Parameter-efficient Bayesian Neural Networks for Uncertainty-aware Depth Estimation
This work addresses uncertainty-aware depth estimation for safety-critical applications, but it is incremental as it adapts existing methods to a specific domain.
The paper tackles the problem of enabling reliable predictive performance and uncertainty quantification in monocular depth estimation for safety-critical domains by combining parameter-efficient fine-tuning methods with Bayesian inference, resulting in more robust and reliable performance.

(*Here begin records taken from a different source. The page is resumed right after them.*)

import Literature.AlgebraicGeometry.Pohlmann1968.CMFieldLowDegreeHodgeConjectureVariety
import HarnessLib

/-!
# EVERY abelian variety with complex multiplication by a CM field of degree `2p`, `p` prime — of ANY CM type — has `B•(Aⁿ) ⊗ ℂ = D•(Aⁿ) ⊗ ℂ` and
# satisfies the Hodge conjecture with all its powers

Layer `Literature/AlgebraicGeometry/Pohlmann1968`, namespace `Literature.AlgebraicGeometry.Pohlmann1968`; lane `lit-hodgefound` (Track 2 foundations
library), prover seat `lit-hodgefound-p10`, generation 33, row «A2-26(hp)» (self-proposed 2026-08-28).  Theorems only; no `def`, no instance, no named
fact (net Literature debt 0).

`K` a CM field with `[K : ℚ] = 2p`, `p` prime (abelian varieties of PRIME dimension `p` with complex multiplication by `𝓞_K` through a type `Φ`).
PRIMITIVE `Φ`: nondegenerate by Yanai–Tankeev–Ribet (tree `isNondegenerate_of_isPrimitive_of_prime`; the tree's
`hodgeConjectureFor_pow_of_isPrimitive_of_prime` is this case).  NON-PRIMITIVE `Φ`: the primitive sub-pair `(K₁, Φ₁)` is a PROPER CM subfield
(`two_le_finrank_of_not_isPrimitive`), `[K₁ : ℚ] = 2 |Φ₁|` is even and `[K₁ : ℚ] · [K : K₁] = 2p` with `[K : K₁] ≥ 2`, so `[K₁ : ℚ] = 2`:
`Φ` is induced from an imaginary quadratic field, `Φ₁` is nondegenerate (`isNondegenerate_of_finrank_eq_two`), and Hazama's criterion
(`IsNondegenerate.hodgeClassSpan_pow_eq_divisorClassesSpan_inducedCMType`) gives `B•(Aⁿ) = D•(Aⁿ)` (`A ∼ Eᵖ`, `E` a CM elliptic curve).

* **`finrank_eq_two_of_not_isPrimitive_of_finrank_eq_two_mul_prime`** (the sub-pair of a non-primitive type in degree `2p` is imaginary quadratic),
  **`hodgeClassSpan_pow_eq_divisorClassesSpan_of_finrank_eq_two_mul_prime`**, **`hodgeConjectureFor_pow_of_finrank_eq_two_mul_prime`** (the Hodge
  conjecture for EVERY power of EVERY abelian variety of prime dimension `p` with complex multiplication by a CM field of degree `2p`, any type),
  `not_exists_exceptional_pow_of_finrank_eq_two_mul_prime`, `hodgeConjectureFor_of_finrank_eq_two_mul_prime` (`A` itself).

## References

* [Yanai1985] H. Yanai, *On degenerate CM-types*, J. Number Theory 21 (1985), §4 Theorem (p. 171) and Remark (p. 172).
* [Gordon1999HodgeAVSurvey] B. B. Gordon, *A survey of the Hodge conjecture for abelian varieties* (1999), Thm. 6.3 and Remark, Thm. 6.4, §9.3.
* [Hazama2003CyclicCM] F. Hazama, J. Math. Sci. Univ. Tokyo 10 (2003), p. 582.
* [Streng2010] M. Streng, PhD thesis, Leiden (2010), Ch. I Lemma 3.5.
* [Shimura1998] G. Shimura (1998), §6.1 Thm. 2 (`2|Φ| = [K : ℚ]`), §6.2 Thm. 3, §8.2 Prop. 26.
-/

noncomputable section

open scoped Classical NumberField
open NumberField Module CategoryTheory CategoryTheory.Limits

namespace Literature.AlgebraicGeometry.Pohlmann1968

-- `open scoped`: the tree's action of `Aut(ℂ)` on `Hom(K, ℂ)` by composition (`ringEquivCompAction`) is a scoped instance
open scoped Literature.NumberTheory.ComplexMultiplication
open Literature.AlgebraicGeometry.Motives (CMType AbelianVariety)
open Literature.AlgebraicGeometry.HodgeTheory
open Literature.AlgebraicGeometry.VanGeemen1994 (hodgeClassSpan)
open Literature.Barriers.HodgeConjecture (divisorClassesSpan)
open Literature.NumberTheory.ComplexMultiplication (IsPrimitive inducedCMType exists_primitive_inducedCMType_eq_of_isCMField)
open Literature.NumberTheory.ComplexMultiplication.CMTypeLattice (two_mul_card_eq_finrank)
open Literature.AlgebraicGeometry.ComplexMultiplication (IsCMTypeRealisation)

variable {K : Type} [Field K] [NumberField K] [IsCMField K] {p : ℕ}
  {A : AbelianVariety ℂ} {ι : 𝓞 K →+* End A} {θ : K →+* Module.End ℂ (complexBetti A.X 1)}

omit [IsCMField K] in
/-- **IN DEGREE `2p` A NON-PRIMITIVE CM TYPE IS INDUCED FROM AN IMAGINARY QUADRATIC SUBFIELD**: its minimal sub-pair `(K₁, Φ₁)` has `[K₁ : ℚ] = 2`
(`[K₁ : ℚ] = 2|Φ₁|` is even, divides `2p`, and `[K : K₁] ≥ 2`). [cite: Shimura1998, §6.1 Thm. 2, §8.2 Prop. 26] [cite: Streng2010, Ch. I Lemma 3.5] -/
theorem finrank_eq_two_of_not_isPrimitive_of_finrank_eq_two_mul_prime (hp : p.Prime) (hK : Module.finrank ℚ K = 2 * p)
    {Φ : CMType K} {K₁ : IntermediateField ℚ K} {Φ₁ : CMType K₁}
    (hmin : ∀ (K₂ : IntermediateField ℚ K) (Φ₂ : CMType K₂), inducedCMType (algebraMap K₂ K) Φ₂ = Φ →
      ∃ h : K₁ ≤ K₂, inducedCMType (IntermediateField.inclusion h : K₁ →+* K₂) Φ₁ = Φ₂)
    (φ₀ : K →+* ℂ) (hΦ : ¬ IsPrimitive (ℂ ≃+* ℂ) Φ.1 φ₀) : Module.finrank ℚ K₁ = 2 := by
  have h2 := two_le_finrank_of_not_isPrimitive hmin φ₀ hΦ
  have hmul : Module.finrank ℚ K₁ * Module.finrank K₁ K = 2 * p := by rw [Module.finrank_mul_finrank ℚ K₁ K, hK]
  have hev : 2 * Fintype.card Φ₁.1 = Module.finrank ℚ K₁ := two_mul_card_eq_finrank Φ₁
  set c := Fintype.card Φ₁.1 with hc
  set e := Module.finrank K₁ K with he
  have hce : c * e = p := by
    have h : 2 * (c * e) = 2 * p := by rw [← hmul, ← hev]; ring
    omega
  have hcd : c ∣ p := ⟨e, hce.symm⟩
  rcases (Nat.dvd_prime hp).1 hcd with hc1 | hcp
  · omega
  · exfalso
    have : e = 1 := by
      have h := hce
      rw [hcp] at h
      have hp0 := hp.pos
      nlinarith
    omega

/-- `Bᵐ ⊗ ℂ = Dᵐ ⊗ ℂ` for all `m` on an abelian variety gives the Hodge conjecture for it (Lefschetz `(1,1)`, cup products, tree theorems).
[cite: Gordon1999HodgeAVSurvey, §9.3] -/
private theorem hodgeConjectureFor_of_forall_hodgeClassSpan_eq₄₉ (B : AbelianVariety ℂ)
    (h : ∀ m : ℕ, hodgeClassSpan B.dim B.X m = divisorClassesSpan B.X B.dim m) : HodgeConjectureFor B.dim B.X :=
  ⟨nonempty_hodgeModel_holds (Motives.AbelianVariety.isSmoothProjective_holds (A := B)),
    fun m _ hc hmm ↦ AbelianVariety.divisorClassesSpan_le_algebraicClasses B
      (fun b hb hb' ↦ lefschetzOneOne_rational_holds (Motives.AbelianVariety.isSmoothProjective_holds (A := B)) b hb hb') m
      ((h m) ▸ Submodule.subset_span ⟨hc, hmm⟩)⟩

/-- `A ∼ ⨁_{i<1} A`. [folklore] -/
private theorem isIsogenous_biproduct_fin_one₄₉ (B : AbelianVariety ℂ) :
    Motives.AbelianVariety.IsIsogenous B (⨁ fun _ : Fin 1 => B) :=
  let e : B ≅ ⨁ fun _ : Fin 1 => B := (biproductUniqueIso (fun _ : Fin 1 => B)).symm
  ⟨e.hom, Motives.AbelianVariety.isIsogeny_hom_of_iso e⟩

/-- **`Bᵐ(Aⁿ) ⊗ ℂ = Dᵐ(Aⁿ) ⊗ ℂ` FOR ALL `n, m`, FOR EVERY CM TYPE OF EVERY CM FIELD OF DEGREE `2p` (`p` PRIME) AND EVERY REALISATION** — primitive:
Yanai–Tankeev–Ribet; non-primitive: induced from an imaginary quadratic subfield, Hazama's criterion. [cite: Yanai1985, §4 Theorem (p. 171)]
[cite: Gordon1999HodgeAVSurvey, Thm. 6.3, Thm. 6.4 and §9.3] [cite: Hazama2003CyclicCM, p. 582] -/
theorem hodgeClassSpan_pow_eq_divisorClassesSpan_of_finrank_eq_two_mul_prime (hp : p.Prime) (hK : Module.finrank ℚ K = 2 * p)
    (Φ : CMType K) (hA : IsCMTypeRealisation Φ A ι θ) (n m : ℕ) :
    hodgeClassSpan (⨁ fun _ : Fin n => A).dim (⨁ fun _ : Fin n => A).X m =
      divisorClassesSpan (⨁ fun _ : Fin n => A).X (⨁ fun _ : Fin n => A).dim m := by
  obtain ⟨φ₀⟩ : Nonempty (K →+* ℂ) := inferInstance
  by_cases hΦ : IsPrimitive (ℂ ≃+* ℂ) Φ.1 φ₀
  · exact (isNondegenerate_of_isPrimitive_of_prime hp hK φ₀ hΦ).hodgeClassSpan_pow_eq_divisorClassesSpan hA n m
  obtain ⟨K₁, Φ₁, hCM, h₁, -, hmin⟩ := exists_primitive_inducedCMType_eq_of_isCMField Φ
  haveI := hCM
  have hK₁ := finrank_eq_two_of_not_isPrimitive_of_finrank_eq_two_mul_prime hp hK hmin φ₀ hΦ
  exact (isNondegenerate_of_finrank_eq_two Φ₁ hK₁).hodgeClassSpan_pow_eq_divisorClassesSpan_inducedCMType h₁ hA n m

/-- **THE HODGE CONJECTURE FOR EVERY POWER OF EVERY ABELIAN VARIETY OF PRIME DIMENSION `p` WITH COMPLEX MULTIPLICATION BY A CM FIELD OF DEGREE `2p`**,
any CM type, UNCONDITIONALLY. [cite: Yanai1985, §4 Theorem (p. 171) and Remark (p. 172)] [cite: Gordon1999HodgeAVSurvey, Thm. 6.3, Thm. 6.4 and §9.3] -/
theorem hodgeConjectureFor_pow_of_finrank_eq_two_mul_prime (hp : p.Prime) (hK : Module.finrank ℚ K = 2 * p) (Φ : CMType K)
    (hA : IsCMTypeRealisation Φ A ι θ) (n : ℕ) :
    HodgeConjectureFor (⨁ fun _ : Fin n => A).dim (⨁ fun _ : Fin n => A).X :=
  hodgeConjectureFor_of_forall_hodgeClassSpan_eq₄₉ _
    (fun m ↦ hodgeClassSpan_pow_eq_divisorClassesSpan_of_finrank_eq_two_mul_prime hp hK Φ hA n m)

/-- No power of such an `A` carries an exceptional Hodge class. [cite: Gordon1999HodgeAVSurvey, Thm. 6.4] [cite: Yanai1985, Remark (p. 172)] -/
theorem not_exists_exceptional_pow_of_finrank_eq_two_mul_prime (hp : p.Prime) (hK : Module.finrank ℚ K = 2 * p) (Φ : CMType K)
    (hA : IsCMTypeRealisation Φ A ι θ) (n m : ℕ) :
    ¬ ∃ c : complexBetti (⨁ fun _ : Fin n => A).X (2 * m), IsRationalClass c ∧
        IsOfHodgeType (⨁ fun _ : Fin n => A).dim (⨁ fun _ : Fin n => A).X (2 * m) m m c ∧
        c ∉ divisorClassesSpan (⨁ fun _ : Fin n => A).X (⨁ fun _ : Fin n => A).dim m := by
  rintro ⟨c, hcQ, hcH, hcD⟩
  exact hcD ((hodgeClassSpan_pow_eq_divisorClassesSpan_of_finrank_eq_two_mul_prime hp hK Φ hA n m) ▸ Submodule.subset_span ⟨hcQ, hcH⟩)

/-- **The Hodge conjecture for the variety itself** (spelling `A.dim`; `dim A = p`). [cite: Yanai1985, Remark (p. 172)]
[cite: Gordon1999HodgeAVSurvey, Thm. 6.3 and §9.3] -/
theorem hodgeConjectureFor_of_finrank_eq_two_mul_prime (hp : p.Prime) (hK : Module.finrank ℚ K = 2 * p) (Φ : CMType K)
    (hA : IsCMTypeRealisation Φ A ι θ) : A.dim = p ∧ HodgeConjectureFor A.dim A.X := by
  refine ⟨?_, HodgeConjectureFor.of_isIsogenous (isIsogenous_biproduct_fin_one₄₉ A)
    (hodgeConjectureFor_pow_of_finrank_eq_two_mul_prime hp hK Φ hA 1)⟩
  have hd : A.dim = Module.finrank ℚ K / 2 := Motives.schemeDim_eq_holds hA.1
  rw [hd, hK]
  omega

end Literature.AlgebraicGeometry.Pohlmann1968

end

State-of-the-art computer vision tasks, like monocular depth estimation (MDE), rely heavily on large, modern Transformer-based architectures. However, their application in safety-critical domains demands reliable predictive performance and uncertainty quantification. While Bayesian neural networks provide a conceptually simple approach to serve those requirements, they suffer from the high dimensionality of the parameter space. Parameter-efficient fine-tuning (PEFT) methods, in particular low-rank adaptations (LoRA), have emerged as a popular strategy for adapting large-scale models to down-stream tasks by performing parameter inference on lower-dimensional subspaces. In this work, we investigate the suitability of PEFT methods for subspace Bayesian inference in large-scale Transformer-based vision models. We show that, indeed, combining BitFit, DiffFit, LoRA, and CoLoRA, a novel LoRA-inspired PEFT method, with Bayesian inference enables more robust and reliable predictive performance in MDE.